How To Represent Multi-Mapping Paired-End Reads In Sam Format?
0
2
Entering edit mode
12.6 years ago
Bio_X2Y ★ 4.4k

Imagine we have a read with two ends - A and B. An aligner finds that A maps uniquely to some location, and B can be mapped to two locations that satisfy the expected insert size.

Conceptually, should we:

  1. Treat the ends as basically independent, and store 3 alignment records in SAM (A>P1, B>P2, B>P3), where the PNEXT field of both B alignments point to the A location, and the PNEXT field of the A alignment arbitrarily points to one of the two B locations? OR

  2. Treat the results as 2 consistent pairs, and write 4 alignment records (A>P1, B>P2 and A>P1, B>P3). In this scenario, the PNEXT of the first A alignment points to the first B location, and the PNEXT of the second A alignment points to the second B location.

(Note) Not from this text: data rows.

/-- **Cuspidal constituents with equivalent slices away from `S` coincide, given strong
multiplicity one.** Let `P, P'` be cuspidal automorphic representations of `GL_n(𝔸_K)`, `S` a
finite set of finite places, `E` an idempotent commuting with the commutant of the regular
representation and with `R(ι_v g)` for `v ∉ S` (a type projection at `S`), with non-zero slice
`σ = {x ∈ P : E x = x}` of `P` and slice `σ'` of `P'`, and `U : σ → σ'` a linear bijection
commuting with the `R(ι_v g)`, `v ∉ S`. Then `P` and `P'` have the same local components at
every `v ∉ S` (`hasLocalComponentAt_of_sliceIntertwiner` in both directions), hence `P = P'` by
strong multiplicity one in local-component form (`strong_multiplicity_one_gl_of_hasLocalComponentAt`,
a hypothesis here). [cite: Gelbart1975, Thm. 5.7 and Thm. 10.10 (proof), p. 158; Corvallis1979] -/
theorem CuspidalAutomorphicRepGL.eq_of_sliceEquiv
    (hSMO : strong_multiplicity_one_gl_of_hasLocalComponentAt (n := n) (K := K) (μ := μ))
    (S : Finset (HeightOneSpectrum (𝓞 K)))
    (E : ((AdelicGroupData.gl n K).L2 μ) →L[ℂ] ((AdelicGroupData.gl n K).L2 μ)) (hEidem : ∀ y, E (E y) = E y)
    (hET : ∀ T : ((AdelicGroupData.gl n K).L2 μ) →L[ℂ] ((AdelicGroupData.gl n K).L2 μ), (∀ γ, T ∘L ((AdelicGroupData.gl n K).rightRegular μ) γ = ((AdelicGroupData.gl n K).rightRegular μ) γ ∘L T) → T ∘L E = E ∘L T)
    (hEv : ∀ v ∉ S, ∀ g : GL (Fin n) (v.adicCompletion K),
      E ∘L ((AdelicGroupData.gl n K).rightRegular μ) (GLn.toAdelic n K v g) = ((AdelicGroupData.gl n K).rightRegular μ) (GLn.toAdelic n K v g) ∘L E)
    (P P' : CuspidalAutomorphicRepGL n K μ)
    (σ σ' : Submodule ℂ ((AdelicGroupData.gl n K).L2 μ)) (hσ : ∀ x, x ∈ σ ↔ x ∈ P.1 ∧ E x = x)
    (hσ' : ∀ x, x ∈ σ' ↔ x ∈ P'.1 ∧ E x = x) (hσ0 : σ ≠ ⊥)
    (U : σ →ₗ[ℂ] σ') (hUinj : Function.Injective U) (hUsurj : Function.Surjective U)
    (hU : ∀ v ∉ S, ∀ (g : GL (Fin n) (v.adicCompletion K)) (x : σ)
      (hx : ((AdelicGroupData.gl n K).rightRegular μ) (GLn.toAdelic n K v g) (x : ((AdelicGroupData.gl n K).L2 μ)) ∈ σ),
      (U ⟨((AdelicGroupData.gl n K).rightRegular μ) (GLn.toAdelic n K v g) x, hx⟩ : ((AdelicGroupData.gl n K).L2 μ)) = ((AdelicGroupData.gl n K).rightRegular μ) (GLn.toAdelic n K v g) (U x)) :
    P = P' := by
  -- `σ' ≠ 0` and the inverse bijection
  have hσ'0 : σ' ≠ ⊥ := by
    obtain ⟨y₀, hy₀, hy₀0⟩ := (Submodule.ne_bot_iff σ).1 hσ0
    refine (Submodule.ne_bot_iff σ').2 ⟨U ⟨y₀, hy₀⟩, (U ⟨y₀, hy₀⟩).2, fun h0 => hy₀0 ?_⟩
    have h1 : U ⟨y₀, hy₀⟩ = 0 := Subtype.ext h0
    have h2 : (⟨y₀, hy₀⟩ : σ) = 0 := hUinj (by rw [h1, map_zero])
    exact congrArg Subtype.val h2
  let Ue : σ ≃ₗ[ℂ] σ' := LinearEquiv.ofBijective U ⟨hUinj, hUsurj⟩
  have hUe : ∀ x, Ue x = U x := fun x => rfl
  have hU' : ∀ v ∉ S, ∀ (g : GL (Fin n) (v.adicCompletion K)) (y : σ')
      (hy : ((AdelicGroupData.gl n K).rightRegular μ) (GLn.toAdelic n K v g) (y : ((AdelicGroupData.gl n K).L2 μ)) ∈ σ'),
      ((Ue.symm : σ' →ₗ[ℂ] σ) ⟨((AdelicGroupData.gl n K).rightRegular μ) (GLn.toAdelic n K v g) y, hy⟩ : ((AdelicGroupData.gl n K).L2 μ)) =
        ((AdelicGroupData.gl n K).rightRegular μ) (GLn.toAdelic n K v g) ((Ue.symm : σ' →ₗ[ℂ] σ) y) := by
    intro v hv g y hy
    set x : σ := Ue.symm y with hxdef
    have hyx : U x = y := by rw [← hUe, hxdef, LinearEquiv.apply_symm_apply]
    have hx : ((AdelicGroupData.gl n K).rightRegular μ) (GLn.toAdelic n K v g) (x : ((AdelicGroupData.gl n K).L2 μ)) ∈ σ := by
      obtain ⟨hW₁, hE₁⟩ := (hσ _).1 x.2
      refine (hσ _).2 ⟨P.1.apply_mem _ hW₁, ?_⟩
      have h := DFunLike.congr_fun (hEv v hv g) (x : ((AdelicGroupData.gl n K).L2 μ))
      simp only [ContinuousLinearMap.coe_comp, Function.comp_apply] at h
      rw [h, hE₁]
    have h1 : (⟨((AdelicGroupData.gl n K).rightRegular μ) (GLn.toAdelic n K v g) (y : ((AdelicGroupData.gl n K).L2 μ)), hy⟩ : σ') =
        U ⟨((AdelicGroupData.gl n K).rightRegular μ) (GLn.toAdelic n K v g) (x : ((AdelicGroupData.gl n K).L2 μ)), hx⟩ := by
      apply Subtype.ext
      change ((AdelicGroupData.gl n K).rightRegular μ) (GLn.toAdelic n K v g) (y : ((AdelicGroupData.gl n K).L2 μ)) = (U ⟨((AdelicGroupData.gl n K).rightRegular μ) (GLn.toAdelic n K v g) (x : ((AdelicGroupData.gl n K).L2 μ)), hx⟩ : ((AdelicGroupData.gl n K).L2 μ))
      rw [hU v hv g x hx, hyx]
    change ((Ue.symm ⟨((AdelicGroupData.gl n K).rightRegular μ) (GLn.toAdelic n K v g) (y : ((AdelicGroupData.gl n K).L2 μ)), hy⟩ : σ) : ((AdelicGroupData.gl n K).L2 μ)) = _
    rw [h1, ← hUe, LinearEquiv.symm_apply_apply]
    rfl
  refine hSMO P P' S fun v hv V _ _ ρ _ _ => ⟨fun h => ?_, fun h => ?_⟩
  · exact hasLocalComponentAt_of_sliceIntertwiner v E hEidem hET (hEv v hv) P.1 P'.1
      P.isTopIrreducible σ σ' hσ hσ' hσ0 U hUinj (hU v hv) ρ h
  · exact hasLocalComponentAt_of_sliceIntertwiner v E hEidem hET (hEv v hv) P'.1 P.1
      P'.isTopIrreducible σ' σ hσ' hσ hσ'0 (Ue.symm : σ' →ₗ[ℂ] σ) Ue.symm.injective (hU' v hv)
      ρ h
/-! ### §2 `BSD₃` of ONE exact odd Heegner twin -/

/-- **`BSD(Wd,3)` at ONE EXACT odd Heegner twin from the analytic certificate at `Wd` (any Tamagawa exponent)**: the lower
half is free (§1) and K3's `bsdp_twin_of_muAn_of_lower` concludes. CONDITIONAL on the thirteen named facts, on the exact
twin and on the certificate `hAn`; nothing booked. [cite: Kato2004Asterisque, §17.13 (pp. 279–280)]
[cite: Wuthrich2014, Cor. 18 (p. 398)] [cite: SteinWuthrich2013, Thm. 6.1 (p. 20)] [cite: Miller2011LMS, Def. 1.1] -/
theorem bsdp_twin_of_muAn_of_shaAn_unit
    (hJs : thm61_splitMultiplicative) (hJn : thm61_nonsplitMultiplicative)
    (hGZK : rank_eq_analyticRank_of_analyticRank_le_one) (hmod : hasEntireLFunction_rat)
    (hpar : nonempty_modularParametrizationData)
    (hGS : ∀ (W : WeierstrassCurve ℚ) [W.IsElliptic] [W.IsGloballyMinimal] (p : ℕ) [Fact p.Prime],
      greenberg_stevens (W := W) (p := p))
    (hne : Kato2004.nonempty_iwasawaH1Data) (h12 : Kato2004.thm12_4)
    (hns : Kato2004.exists_multDivisibilityInputs_nonsplit)
    (hsp : Kato2004.exists_multDivisibilityInputs_split)
    (h15 : thm15_isTorsion_multiplicative_rat)
    (h18 : Wuthrich2014.corollary18_padicLFunction_mem_iwasawaAlgebra_multiplicative)
    (hfine : Kato2004.exists_multDivisibilityInputs_fine)
    (W : WeierstrassCurve ℚ) [W.IsElliptic] [W.IsGloballyMinimal] (hX : ClassX11b W 3) (hnsj : ¬ Surj W 3)
    (K : Type) [Field K] [NumberField K] (Wd : WeierstrassCurve ℚ) [Wd.IsElliptic] [Wd.IsGloballyMinimal]
    (Cd : VariableChange ℚ) (hKq : IsImaginaryQuadratic K)
    (hHN : SatisfiesHeegnerHypothesis (W.conductorNorm ℤ) K)
    (hLt : (W.quadraticTwist (NumberField.discr K : ℚ)).entireLFunction 1 ≠ 0)
    (hWd : Cd • W.quadraticTwist (NumberField.discr K : ℚ) = Wd)
    (hsha : ∃ q : ℚ, q ≠ 0 ∧ shaAn Wd = (q : ℂ) ∧ padicValRat 3 q = 0)
    (hAn : ∀ {N : ℕ} [NeZero N] (f : CuspForm (Gamma0 N) 2), IsNewformOf Wd f →
      ∀ (ϖ : ℚ), (ϖ : ℝ) * Wd.realPeriodRat = plusPeriod f →
      ∀ (a : ℚ_[3]) (L : PowerSeries ℚ_[3]),
        (Wd.HasSplitMultiplicativeReductionAtPrime 3 → a = 1) →
        (¬ Wd.HasSplitMultiplicativeReductionAtPrime 3 → a = -1) →
        IsMultPAdicLFunctionOf f 3 a L →
        ∃ n : ℕ, ‖PowerSeries.coeff n (PowerSeries.C ((ϖ : ℚ) : ℚ_[3]) * L)‖ = 1) :
    BSDp Wd 3 := by
  obtain ⟨q, -, hq, hv⟩ := hsha
  exact bsdp_twin_of_muAn_of_lower hJs hJn hGZK hmod hpar hGS hne h12 hns hsp h15 h18 hfine W hX hnsj K Wd Cd hKq
    hHN hLt hWd (missingLowerBoundAt_of_shaAn_unit Wd 3 ⟨q, hq, hv⟩) hAn

/-- **On t0 an EXACT twin is a UNIT-VALUE twin, so `BSD(Wd,3)` needs NO certificate**: `ord₃(L(Wd,1)/Ω(Wd)) =
ord₃ #Ш_an(Wd) + ord₃ ∏c(Wd) − 2·ord₃ #tors(Wd) = 0 + ord₃ ∏c(E) − 0 = 0` (Heegner transport of the Tamagawa exponent,
`Wd[3]` irreducible), then K3's `bsdp_twin_of_unit_value`. CONDITIONAL on the thirteen named facts and the exact twin;
nothing booked. [cite: MazurTateTeitelbaum1986, §I.10] [cite: Kato2004Asterisque, §17.13 (pp. 279–280)]
[cite: Wuthrich2014, Cor. 18 (p. 398)] [cite: SteinWuthrich2013, Thm. 6.1 (p. 20)] [cite: Miller2011LMS, Def. 1.1] -/
theorem bsdp_twin_of_shaAn_unit_of_not_dvd_tamagawaProduct
    (hJs : thm61_splitMultiplicative) (hJn : thm61_nonsplitMultiplicative)
    (hGZK : rank_eq_analyticRank_of_analyticRank_le_one) (hmod : hasEntireLFunction_rat)
    (hpar : nonempty_modularParametrizationData)
    (hGS : ∀ (W : WeierstrassCurve ℚ) [W.IsElliptic] [W.IsGloballyMinimal] (p : ℕ) [Fact p.Prime],
      greenberg_stevens (W := W) (p := p))
    (hne : Kato2004.nonempty_iwasawaH1Data) (h12 : Kato2004.thm12_4)
    (hns : Kato2004.exists_multDivisibilityInputs_nonsplit)
    (hsp : Kato2004.exists_multDivisibilityInputs_split)
    (h15 : thm15_isTorsion_multiplicative_rat)
    (h18 : Wuthrich2014.corollary18_padicLFunction_mem_iwasawaAlgebra_multiplicative)
    (hfine : Kato2004.exists_multDivisibilityInputs_fine)
    (W : WeierstrassCurve ℚ) [W.IsElliptic] [W.IsGloballyMinimal] (hX : ClassX11b W 3) (hnsj : ¬ Surj W 3)
    (ht0 : ¬ 3 ∣ W.tamagawaProduct)
    (K : Type) [Field K] [NumberField K] (Wd : WeierstrassCurve ℚ) [Wd.IsElliptic] [Wd.IsGloballyMinimal]
    (Cd : VariableChange ℚ) (hKq : IsImaginaryQuadratic K) (hodd : Odd (NumberField.discr K))
    (hHN : SatisfiesHeegnerHypothesis (W.conductorNorm ℤ) K) (hH3 : SatisfiesHeegnerHypothesis 3 K)
    (hLt : (W.quadraticTwist (NumberField.discr K : ℚ)).entireLFunction 1 ≠ 0)
    (hWd : Cd • W.quadraticTwist (NumberField.discr K : ℚ) = Wd)
    (hsha : ∃ q : ℚ, q ≠ 0 ∧ shaAn Wd = (q : ℂ) ∧ padicValRat 3 q = 0) : BSDp Wd 3 := by
  haveI : Fact (Nat.Prime 3) := ⟨Nat.prime_three⟩
  obtain ⟨s, hs0, hs, hvs⟩ := hsha
  have hD0 : (NumberField.discr K : ℚ) ≠ 0 := by exact_mod_cast NumberField.discr_ne_zero K
  haveI hEt : (W.quadraticTwist (NumberField.discr K : ℚ)).IsElliptic := W.isElliptic_quadraticTwist hD0
  have hp2 : (3 : ℕ) ≠ 2 := by decide
  have hLt' : (W.quadraticTwist (NumberField.discr K : ℚ)).entireLFunction = Wd.entireLFunction := by
    rw [← hWd, entireLFunction_smul]
  have hLd1 : Wd.entireLFunction 1 ≠ 0 := by rw [← hLt']; exact hLt
  have hrd : Wd.analyticRank = 0 := (Wd.analyticRank_eq_zero_iff_holds (hmod Wd)).2 hLd1
  have hirrd : Wd.HasIrreducibleModPGaloisRep 3 :=
    hasIrreducibleModPGaloisRep_twist_model W 3 K hKq.1 hX.2.2.2 Cd hWd
  have hpd : ¬ (3 : ℤ) ∣ NumberField.discr K := not_dvd_discr_of_split hKq Nat.prime_three hp2 hH3
  have htam : padicValNat 3 Wd.tamagawaProduct = 0 := by
    rw [X2.padicValNat_tamagawaProduct_twist_of_heegner_of_odd W 3 hp2 K hKq hodd hpd hHN Cd hWd]
    exact padicValNat.eq_zero_of_not_dvd ht0
  have htors : padicValNat 3 Wd.torsionOrder = 0 := padicValNat_torsionOrder_eq_zero_of_irreducible Wd 3 hirrd
  obtain ⟨q, hq0, hq, hvq⟩ := exists_LOne_div_realPeriodRat_of_shaAn hGZK Wd 3 hrd hs0 hs
  rw [hvs, htam, htors] at hvq
  norm_num at hvq
  exact bsdp_twin_of_unit_value hJs hJn hGZK hmod hpar hGS hne h12 hns hsp h15 h18 hfine W hX hnsj ht0 K Wd Cd hKq
    hodd hHN hH3 hLt hWd hq0 hq hvq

The very existence of the PNEXT field implies to me that the authors intended to maintain pairing information, so that the (b) interpretation might be correct. However, if this is the case, it seems that some ambiguity might be unavoidable (e.g. imagine a scenario where A has two alignments, both starting at the same position [e.g. one spliced], and B also has two alignments starting at the same position; in this case, it seems the original pairings produced by an aligner cannot be represented unambiguously in SAM).

Thanks.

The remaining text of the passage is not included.